Just having it next door, says real-estate agent JoAnn Armstrong, who has sold several houses in these parts over the past 20 years, has always given this humbler 'hood a more confident swagger.
Let's face it, when it comes to the upward mobility of Toronto neighbourhoods, a dash of ballsy swagger - anyone been to the allegedly cutting-edge, but darn seedy-to-the-naked-eye Junction lately? - is at least as important as a Starbucks.
*****
Location, location, location
Living in a good neighbourhood is one thing. But you also want to be in the right part of that neighbourhood. Here are three important amenities it's wise to live near - but not too near.
The main drag: Even in the best neighbourhood, one thing you almost certainly don't want is to be within the first few houses of the high street itself. "You want to be near the services on hand, but you don't want front-seat views of late-night brawls, or broken bottles in your backyard," Prof. Haider says.
Public transit: "All else being equal, identical homes nearer to public transit will sell for significantly more as time goes on," says Prof. Haider. But some "better ways" are better than others.

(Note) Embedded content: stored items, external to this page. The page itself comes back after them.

import Literature.NumberTheory.EllipticCurves.GrossZagierSingularModuliClassNumberOne
import Literature.NumberTheory.EllipticCurves.SingularModuliConjugate
import HarnessLib

/-!
# `J(d₁, d₂)` as the resultant of the class polynomials: `J(d₁,d₂) = ∏_{Q ∈ red(d₁)} H_{d₂}(j(τ_Q))`
# (Gross–Zagier 1985, §1; Lauter–Viray 2015, §1; Li–Yang 2020, Thm. 1.4 "the resultant of the class
# polynomials … which is the norm of the difference")

Topic `NumberTheory/EllipticCurves` (singular moduli); theorem-only bridge (no definition, no named
fact, D-0026) between the two carriers of the tree:

* the Gross–Zagier carrier `GrossZagier1985.J d₁ d₂ = ∏_{f ∈ BinQF.reducedFormsList d₁}
  ∏_{g ∈ BinQF.reducedFormsList d₂} (j(τ_f) − j(τ_g))` of `GrossZagierSingularModuli.lean` (typing of
  [GZ85, Thm. 1.3]; lists of `Quadratic.BinQF`), and
* the class-polynomial carrier `classPolynomial D = ∏_{Q ∈ reducedForms D} (X − C (formJ Q))` of
  `ComplexMultiplicationJInvariantProofs.lean` (Cox Prop. 13.2; finsets of triples `ℤ × ℤ × ℤ`), the
  vocabulary in which every census of singular moduli in this tree is written
  (`Summits/HodgeConjecture/HodgeLocus/Census/SingularModuli*.lean`).

Proved here, for `d₁, d₂ < 0`:

* `prod_reducedFormsList_eq_prod_reducedForms` — the two enumerations of the reduced primitive
  positive definite forms of discriminant `D < 0` agree as indexing sets of products
  (`BinQF.mem_reducedFormsList_iff` / `mem_reducedForms_iff`, `BinQF.nodup_reducedFormsList`);
* `J_eq_prod_prod` — `J(d₁, d₂) = ∏_{Q₁ ∈ reducedForms d₁} ∏_{Q₂ ∈ reducedForms d₂} (j(τ_{Q₁}) − j(τ_{Q₂}))`;
* `J_eq_prod_eval_classPolynomial` — **`J(d₁, d₂) = ∏_{Q ∈ reducedForms d₁} H_{d₂}(j(τ_Q))`**, the
  resultant `Res(H_{d₁}, H_{d₂})` written as a product of values ("the resultant of the class
  polynomials of `j((d₁+√d₁)/2)` and `j((d₂+√d₂)/2)`, which is the norm of the difference", Li–Yang
  §1, p. 3); `J_eq_sign_mul_prod_eval_classPolynomial` — the same through `H_{d₁}` with the sign
  `(−1)^{h₁h₂}`; `J_eq_resultant` — **`J(d₁, d₂) = Polynomial.resultant H_{d₁} H_{d₂}`** literally
  (Mathlib's Sylvester resultant, via `Polynomial.resultant_eq_prod_eval`; with the bookkeeping
  `monic_classPolynomial` and the roots of `H_D`);
* `grossZagier1985_singularModuli.resultant_pow_eight` — **[GZ85, Thm. 1.3] in the census's
  vocabulary** (a COROLLARY of the named fact, taken as hypothesis `h`): for coprime negative
  fundamental discriminants, `(∏_{Q ∈ reducedForms d₁} H_{d₂}(j(τ_Q)))^8 = (∏ₓ F((d₁d₂ − x²)/4))^{w₁w₂}`;
  and `resultant_pow_eight_of_mem_cmDiscrs` — the same UNCONDITIONALLY on the nine class-number-one
  fundamental discriminants (from `grossZagier1985_singularModuli_of_mem_cmDiscrs`); both also with
  Mathlib's resultant (`…resultant_classPolynomial_pow_eight`,
  `resultant_classPolynomial_pow_eight_of_mem_cmDiscrs`: `Res(H_{d₁}, H_{d₂})^8 = (∏ₓ F(…))^{w₁w₂}`).

Nothing new mathematically: bookkeeping between two encodings of Cox's reduced forms (Thm. 2.8) so that
the typed theorem can be cited against the census's `classPolynomial`/`Res(H_{d₁}, H_{d₂})` rows.

## References

* [GrossZagier1985SingularModuli] B. H. Gross, D. B. Zagier, *On singular moduli*, J. reine angew.
  Math. 355 (1985), §1, Thm. 1.3.
* [LiYang2020YuiZagier] Y. Li, T. Yang, *On a conjecture of Yui and Zagier*, Algebra Number Theory 14
  (2020) 2197–2238 = arXiv:1911.09589, §1 p. 3 and Thm. 1.4 ("Theorem 1.3 in [GZ]").
* [Cox2013] D. A. Cox, *Primes of the form x² + ny²*, 2nd ed., Thm. 2.8 (reduced forms), §13.A
  Prop. 13.2 (class polynomial), Thm. 13.24.
-/

noncomputable section

open scoped NumberTheorySymbols

namespace Literature.NumberTheory.EllipticCurves

open Polynomial
open Literature.NumberTheory.QuadraticFields.Quadratic (BinQF)
open Literature.NumberTheory.QuadraticFields.BinaryQuadraticForm
open Literature.NumberTheory.EllipticCurves.ModularForms

/-! ### Class-polynomial bookkeeping: `H_D` is monic; its roots -/

/-- `H_D = ∏_{Q ∈ red(D)} (X − j(τ_Q))` is monic. [cite: Cox2013, §13.A Prop. 13.2] -/
theorem monic_classPolynomial (D : ℤ) : (classPolynomial D).Monic := by
  rw [classPolynomial]
  exact monic_prod_of_monic _ _ fun Q _ => monic_X_sub_C _

/-- The multiset of roots of `H_D` is `{j(τ_Q) : Q ∈ reducedForms D}` — a private copy, for use below,
of the Summits-side `roots_classPolynomial` (`Summits/HodgeConjecture/HodgeLocus/Census/
SingularModuliRealRoots.lean`), which a Literature file cannot import. [cite: Cox2013, §13.A Prop. 13.2] -/
private theorem classPolynomial_roots_eq_map_formJ (D : ℤ) :
    (classPolynomial D).roots = (reducedForms D).val.map formJ := by
  have h : (reducedForms D).val.map (fun Q => X - C (formJ Q)) =
      ((reducedForms D).val.map formJ).map (fun a => X - C a) := by
    rw [Multiset.map_map]; rfl
  rw [classPolynomial, Finset.prod_eq_multiset_prod, h, Polynomial.roots_multiset_prod_X_sub_C]

namespace GrossZagier1985

/-! ### The two enumerations of reduced forms index the same products -/

/-- **`BinQF.reducedFormsList D` and `reducedForms D` enumerate the same forms** (`D < 0`): a product
over the list of reduced `BinQF`s, read through the coefficient triple `(a, b, c)`, equals the product
over the finset `reducedForms D` of triples (both are "the reduced primitive positive definite forms of
discriminant `D`", Cox Thm. 2.8; the list is duplicate-free). [cite: Cox2013, §2.A Thm. 2.8] -/
theorem prod_reducedFormsList_eq_prod_reducedForms {M : Type*} [CommMonoid M] {D : ℤ} (hD : D < 0)
    (φ : ℤ × ℤ × ℤ → M) :
    ((BinQF.reducedFormsList D).map fun f => φ (f.a, f.b, f.c)).prod = ∏ Q ∈ reducedForms D, φ Q := by
  classical
  have hinj : Function.Injective fun f : BinQF => (f.a, f.b, f.c) := by
    intro f g h
    obtain ⟨a, b, c⟩ := f
    obtain ⟨a', b', c'⟩ := g
    simp only [Prod.mk.injEq] at h
    obtain ⟨rfl, rfl, rfl⟩ := h
    rfl
  have hnd : ((BinQF.reducedFormsList D).map fun f : BinQF => (f.a, f.b, f.c)).Nodup :=
    (BinQF.nodup_reducedFormsList D).map hinj
  have hset : ((BinQF.reducedFormsList D).map fun f : BinQF => (f.a, f.b, f.c)).toFinset =
      reducedForms D := by
    ext ⟨a, b, c⟩
    rw [List.mem_toFinset, List.mem_map, mem_reducedForms_iff hD]
    constructor
    · rintro ⟨⟨a', b', c'⟩, hf, h⟩
      simp only [Prod.mk.injEq] at h
      obtain ⟨rfl, rfl, rfl⟩ := h
      obtain ⟨⟨hdisc, ha, hprim⟩, hred⟩ := (BinQF.mem_reducedFormsList_iff _ hD).1 hf
      exact ⟨hdisc, ha, hprim, (isReduced_iff _ _ _).2 hred⟩
    · rintro ⟨hdisc, ha, hprim, hred⟩
      exact ⟨⟨a, b, c⟩, (BinQF.mem_reducedFormsList_iff _ hD).2
        ⟨⟨hdisc, ha, hprim⟩, (isReduced_iff _ _ _).1 hred⟩, rfl⟩
  rw [← hset, List.prod_toFinset _ hnd, List.map_map]
  rfl

/-- The singular modulus of the GZ carrier at a `BinQF` is the census carrier `formJ` at its
coefficient triple: `kleinJ (formTau f) = formJ (f.a, f.b, f.c)` — the tree's `formJ_eq_kleinJ`
(`SingularModuliConjugate.lean`) read backwards through `formTau f := heegnerTau (f.a, f.b, f.c)`;
a private rewriting convenience, not a new statement. [folklore] -/
private theorem kleinJ_formTau_eq_formJ (f : BinQF) : kleinJ (formTau f) = formJ (f.a, f.b, f.c) :=
  (formJ_eq_kleinJ _).symm

/-! ### `J(d₁, d₂)` as a double product over the census's reduced forms, and as a resultant -/

/-- **`J(d₁, d₂) = ∏_{Q₁ ∈ red(d₁)} ∏_{Q₂ ∈ red(d₂)} (j(τ_{Q₁}) − j(τ_{Q₂}))`** over the census carrier
`reducedForms` (`d₁, d₂ < 0`). [cite: GrossZagier1985SingularModuli, §1 (definition of J)] -/
theorem J_eq_prod_prod {d₁ d₂ : ℤ} (hd₁ : d₁ < 0) (hd₂ : d₂ < 0) :
    J d₁ d₂ = ∏ Q₁ ∈ reducedForms d₁, ∏ Q₂ ∈ reducedForms d₂, (formJ Q₁ - formJ Q₂) := by
  unfold J
  have inner : ∀ f : BinQF,
      ((BinQF.reducedFormsList d₂).map fun g => kleinJ (formTau f) - kleinJ (formTau g)).prod =
        ∏ Q₂ ∈ reducedForms d₂, (formJ (f.a, f.b, f.c) - formJ Q₂) := by
    intro f
    rw [← prod_reducedFormsList_eq_prod_reducedForms hd₂ (fun Q₂ => formJ (f.a, f.b, f.c) - formJ Q₂)]
    congr 1
    refine List.map_congr_left fun g _ => ?_
    rw [kleinJ_formTau_eq_formJ, kleinJ_formTau_eq_formJ]
  rw [← prod_reducedFormsList_eq_prod_reducedForms hd₁
    (fun Q₁ => ∏ Q₂ ∈ reducedForms d₂, (formJ Q₁ - formJ Q₂))]
  congr 1
  exact List.map_congr_left fun f _ => inner f

/-- **`J(d₁, d₂) = ∏_{Q ∈ red(d₁)} H_{d₂}(j(τ_Q))` — the resultant of the class polynomials as a product
of values** (`d₁, d₂ < 0`; "the resultant of the class polynomials of `j((d₁+√d₁)/2)` and
`j((d₂+√d₂)/2)`, which is the norm of the difference").
[cite: LiYang2020YuiZagier, §1 p. 3] [cite: GrossZagier1985SingularModuli, §1] -/
theorem J_eq_prod_eval_classPolynomial {d₁ d₂ : ℤ} (hd₁ : d₁ < 0) (hd₂ : d₂ < 0) :
    J d₁ d₂ = ∏ Q ∈ reducedForms d₁, (classPolynomial d₂).eval (formJ Q) := by
  rw [J_eq_prod_prod hd₁ hd₂]
  refine Finset.prod_congr rfl fun Q _ => ?_
  rw [classPolynomial, eval_prod]
  simp only [eval_sub, eval_X, eval_C]

/-- The same through `H_{d₁}`: `J(d₁, d₂) = (−1)^{h(d₁)h(d₂)} ∏_{Q ∈ red(d₂)} H_{d₁}(j(τ_Q))`
(`Res(f, g) = (−1)^{deg f · deg g} Res(g, f)`). [cite: GrossZagier1985SingularModuli, §1] -/
theorem J_eq_sign_mul_prod_eval_classPolynomial {d₁ d₂ : ℤ} (hd₁ : d₁ < 0) (hd₂ : d₂ < 0) :
    J d₁ d₂ = (-1) ^ (classNumber d₁ * classNumber d₂) *
      ∏ Q ∈ reducedForms d₂, (classPolynomial d₁).eval (formJ Q) := by
  rw [J_eq_prod_prod hd₁ hd₂, Finset.prod_comm]
  have hH : ∀ Q₂ ∈ reducedForms d₂, ∏ Q₁ ∈ reducedForms d₁, (formJ Q₁ - formJ Q₂) =
      (-1) ^ classNumber d₁ * (classPolynomial d₁).eval (formJ Q₂) := by
    intro Q₂ _
    rw [classPolynomial, eval_prod]
    simp only [eval_sub, eval_X, eval_C]
    rw [classNumber, ← Finset.prod_const, ← Finset.prod_mul_distrib]
    exact Finset.prod_congr rfl fun Q₁ _ => by ring
  rw [Finset.prod_congr rfl hH, Finset.prod_mul_distrib, Finset.prod_const, ← pow_mul, classNumber,
    classNumber]

/-- **`J(d₁, d₂) = Res(H_{d₁}, H_{d₂})`** — literally, with Mathlib's Sylvester-matrix resultant
`Polynomial.resultant` (`d₁, d₂ < 0`; `H_{d₁}` monic and split over `ℂ` with roots the `j(τ_Q)`,
`Q ∈ reducedForms d₁`, so `Res(H_{d₁}, H_{d₂}) = ∏_Q H_{d₂}(j(τ_Q))` by `Polynomial.resultant_eq_prod_eval`).
[cite: LiYang2020YuiZagier, §1 p. 3 and Thm. 1.4] [cite: GrossZagier1985SingularModuli, §1] -/
theorem J_eq_resultant {d₁ d₂ : ℤ} (hd₁ : d₁ < 0) (hd₂ : d₂ < 0) :
    J d₁ d₂ = (classPolynomial d₁).resultant (classPolynomial d₂) := by
  rw [J_eq_prod_eval_classPolynomial hd₁ hd₂, resultant_eq_prod_eval (classPolynomial d₁)
      (classPolynomial d₂) _ le_rfl (IsAlgClosed.splits _), (monic_classPolynomial d₁).leadingCoeff,
    one_pow, one_mul, classPolynomial_roots_eq_map_formJ, Multiset.map_map,
    Finset.prod_eq_multiset_prod]
  rfl

/-! ### [GZ85, Thm. 1.3] read in the census's vocabulary -/

/-- **Gross–Zagier, Thm. 1.3, for the census's class polynomials** (corollary of the named fact
`grossZagier1985_singularModuli`, taken as hypothesis): for coprime negative fundamental
discriminants `d₁, d₂`, the resultant-product `∏_{Q ∈ red(d₁)} H_{d₂}(j(τ_Q))` satisfies
`(∏ H_{d₂}(j(τ_Q)))^8 = (∏_{x² < d₁d₂, x ≡ d₁d₂ (2)} F((d₁d₂ − x²)/4))^{w₁w₂}`.
[cite: GrossZagier1985SingularModuli, Theorem 1.3] -/
theorem _root_.Literature.NumberTheory.EllipticCurves.grossZagier1985_singularModuli.resultant_pow_eight
    (h : grossZagier1985_singularModuli) {d₁ d₂ : ℤ} (hd₁ : d₁ < 0) (hd₂ : d₂ < 0)
    (hf₁ : Literature.Barriers.RiemannHypothesis.IsFundamentalDiscriminant d₁)
    (hf₂ : Literature.Barriers.RiemannHypothesis.IsFundamentalDiscriminant d₂)
    (hg : Int.gcd d₁ d₂ = 1) :
    (∏ Q ∈ reducedForms d₁, (classPolynomial d₂).eval (formJ Q)) ^ 8 =
      ((rhs d₁ d₂ : ℚ) : ℂ) ^ (unitCount d₁ * unitCount d₂) := by
  rw [← J_eq_prod_eval_classPolynomial hd₁ hd₂]
  exact h d₁ d₂ hd₁ hd₂ hf₁ hf₂ hg

/-- The same with Mathlib's resultant: **`Res(H_{d₁}, H_{d₂})^8 = (∏ₓ F((d₁d₂ − x²)/4))^{w₁w₂}`** for coprime
negative fundamental discriminants (corollary of the named fact `grossZagier1985_singularModuli`, taken
as hypothesis `h`). [cite: GrossZagier1985SingularModuli, Theorem 1.3] -/
theorem _root_.Literature.NumberTheory.EllipticCurves.grossZagier1985_singularModuli.resultant_classPolynomial_pow_eight
    (h : grossZagier1985_singularModuli) {d₁ d₂ : ℤ} (hd₁ : d₁ < 0) (hd₂ : d₂ < 0)
    (hf₁ : Literature.Barriers.RiemannHypothesis.IsFundamentalDiscriminant d₁)
    (hf₂ : Literature.Barriers.RiemannHypothesis.IsFundamentalDiscriminant d₂)
    (hg : Int.gcd d₁ d₂ = 1) :
    ((classPolynomial d₁).resultant (classPolynomial d₂)) ^ 8 =
      ((rhs d₁ d₂ : ℚ) : ℂ) ^ (unitCount d₁ * unitCount d₂) := by
  rw [← J_eq_resultant hd₁ hd₂]
  exact h d₁ d₂ hd₁ hd₂ hf₁ hf₂ hg

/-- **The same, UNCONDITIONALLY, on the nine class-number-one fundamental discriminants**
`{−3, −4, −7, −8, −11, −19, −43, −67, −163}` (`cmDiscrs`), from the kernel-checked instances
`grossZagier1985_singularModuli_of_mem_cmDiscrs` (`GrossZagierSingularModuliClassNumberOne.lean`).
[cite: GrossZagier1985SingularModuli, Theorem 1.3] -/
theorem resultant_pow_eight_of_mem_cmDiscrs {d₁ d₂ : ℤ} (hd₁ : d₁ ∈ cmDiscrs) (hd₂ : d₂ ∈ cmDiscrs)
    (hg : Int.gcd d₁ d₂ = 1) :
    (∏ Q ∈ reducedForms d₁, (classPolynomial d₂).eval (formJ Q)) ^ 8 =
      ((rhs d₁ d₂ : ℚ) : ℂ) ^ (unitCount d₁ * unitCount d₂) := by
  rw [← J_eq_prod_eval_classPolynomial (isFundamentalDiscriminant_of_mem_cmDiscrs hd₁).1
    (isFundamentalDiscriminant_of_mem_cmDiscrs hd₂).1]
  exact grossZagier1985_singularModuli_of_mem_cmDiscrs hd₁ hd₂ hg

/-- **`Res(H_{d₁}, H_{d₂})^8 = (∏ₓ F((d₁d₂ − x²)/4))^{w₁w₂}` UNCONDITIONALLY on `cmDiscrs × cmDiscrs`**
(coprime pairs of the nine class-number-one fundamental discriminants), with Mathlib's resultant.
[cite: GrossZagier1985SingularModuli, Theorem 1.3] -/
theorem resultant_classPolynomial_pow_eight_of_mem_cmDiscrs {d₁ d₂ : ℤ} (hd₁ : d₁ ∈ cmDiscrs)
    (hd₂ : d₂ ∈ cmDiscrs) (hg : Int.gcd d₁ d₂ = 1) :
    ((classPolynomial d₁).resultant (classPolynomial d₂)) ^ 8 =
      ((rhs d₁ d₂ : ℚ) : ℂ) ^ (unitCount d₁ * unitCount d₂) := by
  rw [← J_eq_resultant (isFundamentalDiscriminant_of_mem_cmDiscrs hd₁).1
    (isFundamentalDiscriminant_of_mem_cmDiscrs hd₂).1]
  exact grossZagier1985_singularModuli_of_mem_cmDiscrs hd₁ hd₂ hg

end GrossZagier1985

end Literature.NumberTheory.EllipticCurves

St. Clair and Bathurst residents live near the very best TTC options: an actual subway station (St. Clair West) and a streetcar line (running on a hotly contested right-of-way) on St. Clair Avenue. Both embody what every homeowner should aim to have nearby, and what mere buses and streetcars don't provide: transit that's virtually traffic-jam-proof.
One coda: "In terms of noise and congestion, being really close to the streetcar street can be too close for comfort," Prof. Haider says.
Schools: You want to be within comfortable walking distance of a good school (whether for your own kids or those of future buyers), ideally without the need to cross major streets. But, as with those streetcar tracks, you want to be far enough away to avoid "externalities" - in this case, noise, foot traffic and litter. This applies especially to high schools, whose principals will attest that a significant part of their job involves dealing with irate neighbours. Rebelliousness, boredom, hormones and peer pressure can spell property damage, trampled gardens and even break-ins.